Re: PATCH: jsonpath string methods: lower, upper, initcap, l/r/btrim, replace, split_part
David E. Wheeler <david@justatheory.com>
From: "David E. Wheeler" <david@justatheory.com>
To: Chao Li <li.evan.chao@gmail.com>
Cc: Álvaro Herrera <alvherre@kurilemu.de>, Florents Tselai <florents.tselai@gmail.com>, Tom Lane <tgl@sss.pgh.pa.us>, Peter Eisentraut <peter@eisentraut.org>, Robert Haas <robertmhaas@gmail.com>, Alexander Korotkov <aekorotkov@gmail.com>, pgsql-hackers <pgsql-hackers@lists.postgresql.org>, Andrew Dunstan <andrew@dunslane.net>
Date: 2025-10-28T19:38:47Z
Lists: pgsql-hackers
Attachments
- v14-0001-Rename-jsonpath-method-arg-tokens.patch (application/octet-stream)
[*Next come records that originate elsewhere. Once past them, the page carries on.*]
import Mathlib.Analysis.Calculus.ContDiff.Defs
import Mathlib.MeasureTheory.Function.Jacobian
import Literature.NumberTheory.Transcendental.KZVolumeConjecture
import Literature.NumberTheory.Transcendental.KZLogCalculus
import HarnessLib
import HarnessLib.Audit
import HarnessLib.Audit.TribunalTags
import Literature.AlgebraicGeometry.Resolution.InvariantsTrivialInertiaDescent
import Literature.AlgebraicGeometry.Resolution.LocAtCentreSubfieldTransport
import Mathlib.GroupTheory.QuotientGroup.Basic
import HarnessLib

/-!
# The fixed local model of a finite group acting with trivial inertia is regular ([CoP1] Prop. 9.3, inertia layer: "`S₀ˢ` is regular")

Topic: `Literature/AlgebraicGeometry/Resolution`. PROOF side of `CossartPiltant2019ReductionP`
(`ArithmeticalThreefoldsLocal.lean`), input (C4), inertia layer of [CoP1] Prop. 9.3 (hypothesis
`hInert` of `cossartPiltant2019ReductionP_of_cjs_of_layers`,
`ArithmeticalThreefoldsLocalDescentLayers.lean`). The printed sentence (HAL p. 27):

> the unique normal local model `S₀ⁱ` of `W ∩ Kⁱ/k` lying above `S₀′` is regular. Now, the
> invariant ring `S₀ˢ := (S₀ⁱ)^{Gˢ(W/V)/Gⁱ(W/V)} ⊂ Kˢ` is a normal local model of `Vˢ/k` … and
> `S₀ⁱ` is local-étale over `S₀ˢ`, so that `S₀ˢ` is regular.

`InvariantsTrivialInertiaDescent.lean` proved the abstract descent ("a finite group acting on a
regular local ring with trivial inertia has a regular ring of invariants"). This file puts it in
the tree's currency of local models inside a valued field (`locAtCentre`, `LocalBlowup.lean`):
for a finite group `G` acting on a field `F` by automorphisms preserving a valuation ring `O`
(`G ≤ Gˢ`, the decomposition group) and a `G`-stable subring `B ⊆ O`,

* `isRegularLocalRing_of_trivial_or_isUnit_smul_sub` — PROVED: the abstract descent for an
  action with KERNEL (every `g` acts trivially OR moves some element by a unit: the action of
  `Gˢ` on a model of the inertia field `Kⁱ` has kernel `Gⁱ`), by passing to `G ⧸ kernel`;
* `valuation_smul_eq_one`, `smul_mem_locAtCentre_of_stable` — PROVED: `G` preserves the units of
  `O` and acts on the local ring `B_{𝔪_O ∩ B}` of a stable `B`;
* `locAtCentre_inf_fixedPoints_eq` — PROVED: **`(B_{𝔪 ∩ B})^G = (B^G)_{𝔪 ∩ B^G}`** inside `F`
  (the finite-group version of `locAtCentre_inf_fixedSubring_eq`, `TameCyclicFixedModel.lean`:
  an invariant `y/z` is `y′/N(z)` with `N(z) = ∏_g g•z ∈ B^G` of value `0`);
* `isRegularLocalRing_locAtCentre_inf_fixedPoints` — PROVED: **if `B_{𝔪 ∩ B}` is regular and
  every `g ∈ G` either fixes `B` pointwise or moves some element of `B_{𝔪 ∩ B}` by a unit of
  `O` (trivial inertia modulo the kernel), then the fixed local model `(B^G)_{𝔪 ∩ B^G}` is
  regular** — "`S₀ˢ` is regular".

Everything is PROVED; no named facts, definitions, instances or notation are introduced.

## Sources

* V. Cossart, O. Piltant, J. Algebra 320 (2008) 1051–1082: proof of Prop. 9.3 (HAL
  hal-00139124, p. 27) and of Lemma 9.4 (p. 29, "`R₁ := S₁^G` is a normal local model").
  [CossartPiltant2008]
* S. U. Chase, D. K. Harrison, A. Rosenberg, Mem. AMS 52 (1965), Thm. 1.3.
  [ChaseHarrisonRosenberg1965]
* H. Matsumura, *Commutative Ring Theory* (1986), Thm. 23.7 (i). [Matsumura1987]
* O. Zariski, P. Samuel, *Commutative Algebra* II (1960), Ch. VI §12 (3), p. 69.
  [ZariskiSamuel1960]
-/

noncomputable section

namespace Literature.AlgebraicGeometry.Resolution

universe u v

open IsLocalRing

/-! ## The abstract descent for an action with kernel -/

section Kernel

variable {R C : Type u} [CommRing R] [CommRing C] [Algebra R C]
  {G : Type v} [Group G] [Fintype G] [MulSemiringAction G C]

/-- **Regularity descends to the invariants, action with kernel.** If the finite group `G` acts
on the regular local ring `C` so that every `g ∈ G` either acts trivially or moves some element
by a unit (trivial inertia of `G/ker`), and `R → C` is injective onto the invariants, then `R` is
a regular local ring — `InvariantsTrivialInertiaDescent`'s `isRegularLocalRing_of_isUnit_smul_sub`
for the faithful action of `G ⧸ ker`. [cite: CossartPiltant2008, proof of Prop. 9.3 (HAL p. 27), "`S₀ˢ := (S₀ⁱ)^{Gˢ/Gⁱ}` … is regular"] -/
theorem isRegularLocalRing_of_trivial_or_isUnit_smul_sub [IsRegularLocalRing C]
    (hGR : ∀ (g : G) (r : R), g • algebraMap R C r = algebraMap R C r)
    (hfix : ∀ c : C, (∀ g : G, g • c = c) → c ∈ Set.range (algebraMap R C))
    (hinj : Function.Injective (algebraMap R C))
    (hI : ∀ g : G, (∀ c : C, g • c = c) ∨ ∃ c : C, IsUnit (g • c - c)) :
    IsRegularLocalRing R := by
  classical
  let f : G →* RingAut C := MulSemiringAction.toRingAut G C
  let Q := G ⧸ f.ker
  letI : MulSemiringAction Q C := MulSemiringAction.compHom C (QuotientGroup.kerLift f)
  letI : Fintype Q := Fintype.ofFinite Q
  have hQ : ∀ (g : G) (c : C), (g : Q) • c = g • c := fun g c => rfl
  refine isRegularLocalRing_of_isUnit_smul_sub (G := Q) (R := R) (C := C) ?_ ?_ hinj ?_
  · intro q r
    obtain ⟨g, rfl⟩ := QuotientGroup.mk_surjective q
    rw [hQ]
    exact hGR g r
  · intro c hc
    exact hfix c fun g => by rw [← hQ]; exact hc g
  · intro q hq
    obtain ⟨g, rfl⟩ := QuotientGroup.mk_surjective q
    have hg : g ∉ f.ker := fun h => hq ((QuotientGroup.eq_one_iff g).mpr h)
    rcases hI g with h | ⟨c, hc⟩
    · refine absurd ?_ hg
      rw [MonoidHom.mem_ker]
      ext c
      exact h c
    · exact ⟨c, by rw [hQ]; exact hc⟩

end Kernel

/-! ## Local models in a valued field with a finite group of automorphisms -/

section FixedModel

variable {F : Type u} [Field F] (O : ValuationSubring F)
  {G : Type v} [Group G] [Fintype G] [MulSemiringAction G F]

omit [Fintype G] in
/-- An automorphism preserving the valuation ring preserves its units: `v(z) = 0 ⇒ v(g•z) = 0`
(written multiplicatively, `O.valuation z = 1`) — the unit case of Zariski–Samuel's (3),
"`v(σ x) = v(x)` for `σ` in the decomposition group". [cite: ZariskiSamuel1960, Ch. VI §12 (3), p. 69] -/
theorem valuation_smul_eq_one (hGO : ∀ (g : G) (x : F), x ∈ O → g • x ∈ O) (g : G) {z : F}
    (hz : O.valuation z = 1) : O.valuation (g • z) = 1 := by
  have hz0 : z ≠ 0 := ne_zero_of_valuation_eq_one hz
  have hgz0 : g • z ≠ 0 := fun h => hz0 (by simpa using congrArg (fun x => g⁻¹ • x) h)
  have h1 : g • z ∈ O := hGO g z ((O.valuation_le_one_iff z).mp hz.le)
  have h2 : (g • z)⁻¹ ∈ O := by
    rw [← smul_inv'' g z]
    refine hGO g _ ((O.valuation_le_one_iff _).mp ?_)
    rw [map_inv₀, hz, inv_one]
  refine le_antisymm ((O.valuation_le_one_iff _).mpr h1) ?_
  have h3 := (O.valuation_le_one_iff _).mpr h2
  rw [map_inv₀] at h3
  exact (inv_le_one₀ (zero_lt_iff.mpr ((Valuation.ne_zero_iff _).mpr hgz0))).mp h3

omit [Fintype G] in
/-- `G` acts on the local ring at the centre `B_{𝔪_O ∩ B}` of a `G`-stable subring `B`:
`g•(y/z) = (g•y)/(g•z)` with `v(g•z) = 0`. [cite: CossartPiltant2008, proof of Lemma 9.4 (HAL p. 29)] -/
theorem smul_mem_locAtCentre_of_stable (hGO : ∀ (g : G) (x : F), x ∈ O → g • x ∈ O)
    {B : Subring F} (hB : ∀ (g : G), ∀ x ∈ B, g • x ∈ B) (g : G) {x : F}
    (hx : x ∈ locAtCentre B O) : g • x ∈ locAtCentre B O := by
  obtain ⟨y, hy, z, hz, hvz, rfl⟩ := mem_locAtCentre_iff.mp hx
  refine ⟨g • y, hB g y hy, g • z, hB g z hz, valuation_smul_eq_one O hGO g hvz, ?_⟩
  rw [div_eq_mul_inv, smul_mul', smul_inv'', div_eq_mul_inv]

/-- **Invariants commute with localisation at the centre of a stable valuation**:
`(B_{𝔪_O ∩ B}) ∩ F^G = (B ∩ F^G)_{𝔪_O ∩ (B ∩ F^G)}` inside `F`, for a finite group `G`
preserving `O` and a `G`-stable subring `B`. An invariant fraction `y/z` (`y, z ∈ B`, `v(z) = 0`)
is `y′/z′` with `z′ = ∏_g g•z ∈ B^G` of value `0` (the norm of the denominator) and
`y′ = (y/z)·z′ = y·∏_{g ≠ 1} g•z ∈ B^G` ("`R₁ := S₁^G` … is a normal local model of `V/k`").
[cite: CossartPiltant2008, proof of Lemma 9.4 (HAL p. 29) and of Prop. 9.3 (p. 27)] -/
theorem locAtCentre_inf_fixedPoints_eq (hGO : ∀ (g : G) (x : F), x ∈ O → g • x ∈ O)
    {B : Subring F} (hB : ∀ (g : G), ∀ x ∈ B, g • x ∈ B) :
    locAtCentre B O ⊓ FixedPoints.subring F G = locAtCentre (B ⊓ FixedPoints.subring F G) O := by
  classical
  have hmem : ∀ x : F, x ∈ FixedPoints.subring F G ↔ ∀ g : G, g • x = x := fun x => Iff.rfl
  apply le_antisymm
  · rintro x ⟨hxB, hxG⟩
    replace hxG : ∀ g : G, g • x = x := (hmem x).mp hxG
    obtain ⟨y, hy, z, hz, hvz, rfl⟩ := mem_locAtCentre_iff.mp hxB
    have hz0 : z ≠ 0 := ne_zero_of_valuation_eq_one hvz
    -- the norm of the denominator
    set z' : F := ∏ g : G, g • z with hz'def
    have hz'B : z' ∈ B := Subring.prod_mem _ fun g _ => hB g z hz
    have hz'G : ∀ h : G, h • z' = z' := fun h => by
      rw [hz'def, Finset.smul_prod', ← Equiv.prod_comp (Equiv.mulLeft h⁻¹)]
      refine Finset.prod_congr rfl fun g _ => ?_
      rw [Equiv.coe_mulLeft, smul_smul, mul_inv_cancel_left]
    have hvz' : O.valuation z' = 1 := by
      rw [hz'def, map_prod]
      exact Finset.prod_eq_one fun g _ => valuation_smul_eq_one O hGO g hvz
    have hz'0 : z' ≠ 0 := ne_zero_of_valuation_eq_one hvz'
    -- `z' = z * ∏_{g ≠ 1} g•z`
    set z'' : F := ∏ g ∈ Finset.univ.erase (1 : G), g • z with hz''def
    have hz'eq : z' = z * z'' := by
      rw [hz'def, hz''def, ← Finset.mul_prod_erase Finset.univ (fun g : G => g • z)
        (Finset.mem_univ 1), one_smul]
    have hz''B : z'' ∈ B := Subring.prod_mem _ fun g _ => hB g z hz
    -- the new numerator
    set y' : F := y / z * z' with hy'def
    have hy'eq : y' = y * z'' := by
      rw [hy'def, hz'eq]; field_simp
    have hy'B : y' ∈ B := by rw [hy'eq]; exact B.mul_mem hy hz''B
    have hy'G : ∀ h : G, h • y' = y' := fun h => by rw [hy'def, smul_mul', hxG h, hz'G h]
    refine ⟨y', ⟨hy'B, (hmem y').mpr hy'G⟩, z', ⟨hz'B, (hmem z').mpr hz'G⟩, hvz', ?_⟩
    rw [hy'def, mul_div_assoc, div_self hz'0, mul_one]
  · intro x hx
    obtain ⟨y, ⟨hyB, hyG⟩, z, ⟨hzB, hzG⟩, hvz, rfl⟩ := mem_locAtCentre_iff.mp hx
    replace hyG : ∀ g : G, g • y = y := (hmem y).mp hyG
    replace hzG : ∀ g : G, g • z = z := (hmem z).mp hzG
    refine ⟨⟨y, hyB, z, hzB, hvz, rfl⟩, (hmem _).mpr fun g => ?_⟩
    rw [div_eq_mul_inv, smul_mul', smul_inv'', hyG g, hzG g]

/-- **"`S₀ˢ` is regular": the fixed local model of a finite group acting with trivial inertia
(modulo its kernel) on a regular local model is regular.** For a finite group `G` of
automorphisms of the field `F` preserving the valuation ring `O` and a `G`-stable subring
`B ⊆ O` whose local ring at the centre `B_{𝔪_O ∩ B}` is regular, such that every `g ∈ G` either
fixes `B` pointwise or moves some element of `B_{𝔪_O ∩ B}` by a unit of `O` (`v(g•x − x) = 0`:
`g` acts non-trivially on the residue field), the local ring `(B^G)_{𝔪_O ∩ B^G}` of the ring of
invariants is regular: `G` acts on `B_{𝔪 ∩ B}`, whose ring of invariants is `(B^G)_{𝔪 ∩ B^G}`
(`locAtCentre_inf_fixedPoints_eq`), and regularity descends
(`isRegularLocalRing_of_trivial_or_isUnit_smul_sub`). [cite: CossartPiltant2008, proof of Prop. 9.3 (HAL p. 27), "`S₀ⁱ` is local-étale over `S₀ˢ`, so that `S₀ˢ` is regular"] -/
theorem isRegularLocalRing_locAtCentre_inf_fixedPoints
    (hGO : ∀ (g : G) (x : F), x ∈ O → g • x ∈ O)
    {B : Subring F} (hBO : B ≤ O.toSubring) (hB : ∀ (g : G), ∀ x ∈ B, g • x ∈ B)
    (hI : ∀ g : G, (∀ x ∈ B, g • x = x) ∨
      ∃ x ∈ locAtCentre B O, O.valuation (g • x - x) = 1)
    (hreg : IsRegularLocalRing (locAtCentre B O)) :
    IsRegularLocalRing (locAtCentre (B ⊓ FixedPoints.subring F G) O) := by
  classical
  have hmem : ∀ x : F, x ∈ FixedPoints.subring F G ↔ ∀ g : G, g • x = x := fun x => Iff.rfl
  have hRC : locAtCentre (B ⊓ FixedPoints.subring F G) O ≤ locAtCentre B O :=
    locAtCentre_mono O inf_le_left
  letI : Algebra (locAtCentre (B ⊓ FixedPoints.subring F G) O) (locAtCentre B O) :=
    (Subring.inclusion hRC).toAlgebra
  letI act : MulSemiringAction G (locAtCentre B O) :=
    { smul := fun g x => ⟨g • (x : F), smul_mem_locAtCentre_of_stable O hGO hB g x.2⟩
      one_smul := fun x => Subtype.ext (one_smul G (x : F))
      mul_smul := fun g h x => Subtype.ext (mul_smul g h (x : F))
      smul_zero := fun g => Subtype.ext (smul_zero g)
      smul_add := fun g x y => Subtype.ext (smul_add g (x : F) y)
      smul_one := fun g => Subtype.ext (smul_one g)
      smul_mul := fun g x y => Subtype.ext (smul_mul' g (x : F) y) }
  have hsmul : ∀ (g : G) (x : locAtCentre B O), ((g • x : locAtCentre B O) : F) = g • (x : F) :=
    fun _ _ => rfl
  haveI := hreg
  refine isRegularLocalRing_of_trivial_or_isUnit_smul_sub (G := G)
    (R := locAtCentre (B ⊓ FixedPoints.subring F G) O) (C := locAtCentre B O) ?_ ?_ ?_ ?_
  · intro g r
    apply Subtype.ext
    rw [hsmul]
    have hr : (r : F) ∈ locAtCentre B O ⊓ FixedPoints.subring F G := by
      rw [locAtCentre_inf_fixedPoints_eq O hGO hB]; exact r.2
    exact ((hmem _).mp hr.2) g
  · intro c hc
    have h1 : (c : F) ∈ locAtCentre B O ⊓ FixedPoints.subring F G :=
      ⟨c.2, (hmem _).mpr fun g => by rw [← hsmul]; exact congrArg Subtype.val (hc g)⟩
    rw [locAtCentre_inf_fixedPoints_eq O hGO hB] at h1
    exact ⟨⟨c, h1⟩, rfl⟩
  · intro a b h
    have h' : ((Subring.inclusion hRC a : locAtCentre B O) : F) = (Subring.inclusion hRC b : F) :=
      congrArg (fun x : locAtCentre B O => (x : F)) h
    exact Subtype.ext h'
  · intro g
    rcases hI g with h | ⟨x, hx, hv⟩
    · left
      intro c
      apply Subtype.ext
      rw [hsmul]
      obtain ⟨y, hy, z, hz, -, hc⟩ := mem_locAtCentre_iff.mp c.2
      rw [hc, div_eq_mul_inv, smul_mul', smul_inv'', h y hy, h z hz]
    · right
      refine ⟨⟨x, hx⟩, isUnit_locAtCentre_of_valuation_eq_one O hBO _ ?_⟩
      simpa only [AddSubgroupClass.coe_sub, hsmul] using hv

end FixedModel

end Literature.AlgebraicGeometry.Resolution

end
- v14-0002-Add-additional-jsonpath-string-methods.patch (application/octet-stream)
- (unnamed) (text/plain)
On Oct 22, 2025, at 22:43, Chao Li <li.evan.chao@gmail.com> wrote:
> I wonder if there is some consideration for the order? Feels that jpiSttLtrim and the following jpiStrXXX should be placed above jpiTimeXXX.
I wouldn’t think the order would matter.
> I know “b” in “btrim” stands for “both”, just curious why trim both side function is named “btrim()”? In most of programming languages I am aware of, trim() is the choice.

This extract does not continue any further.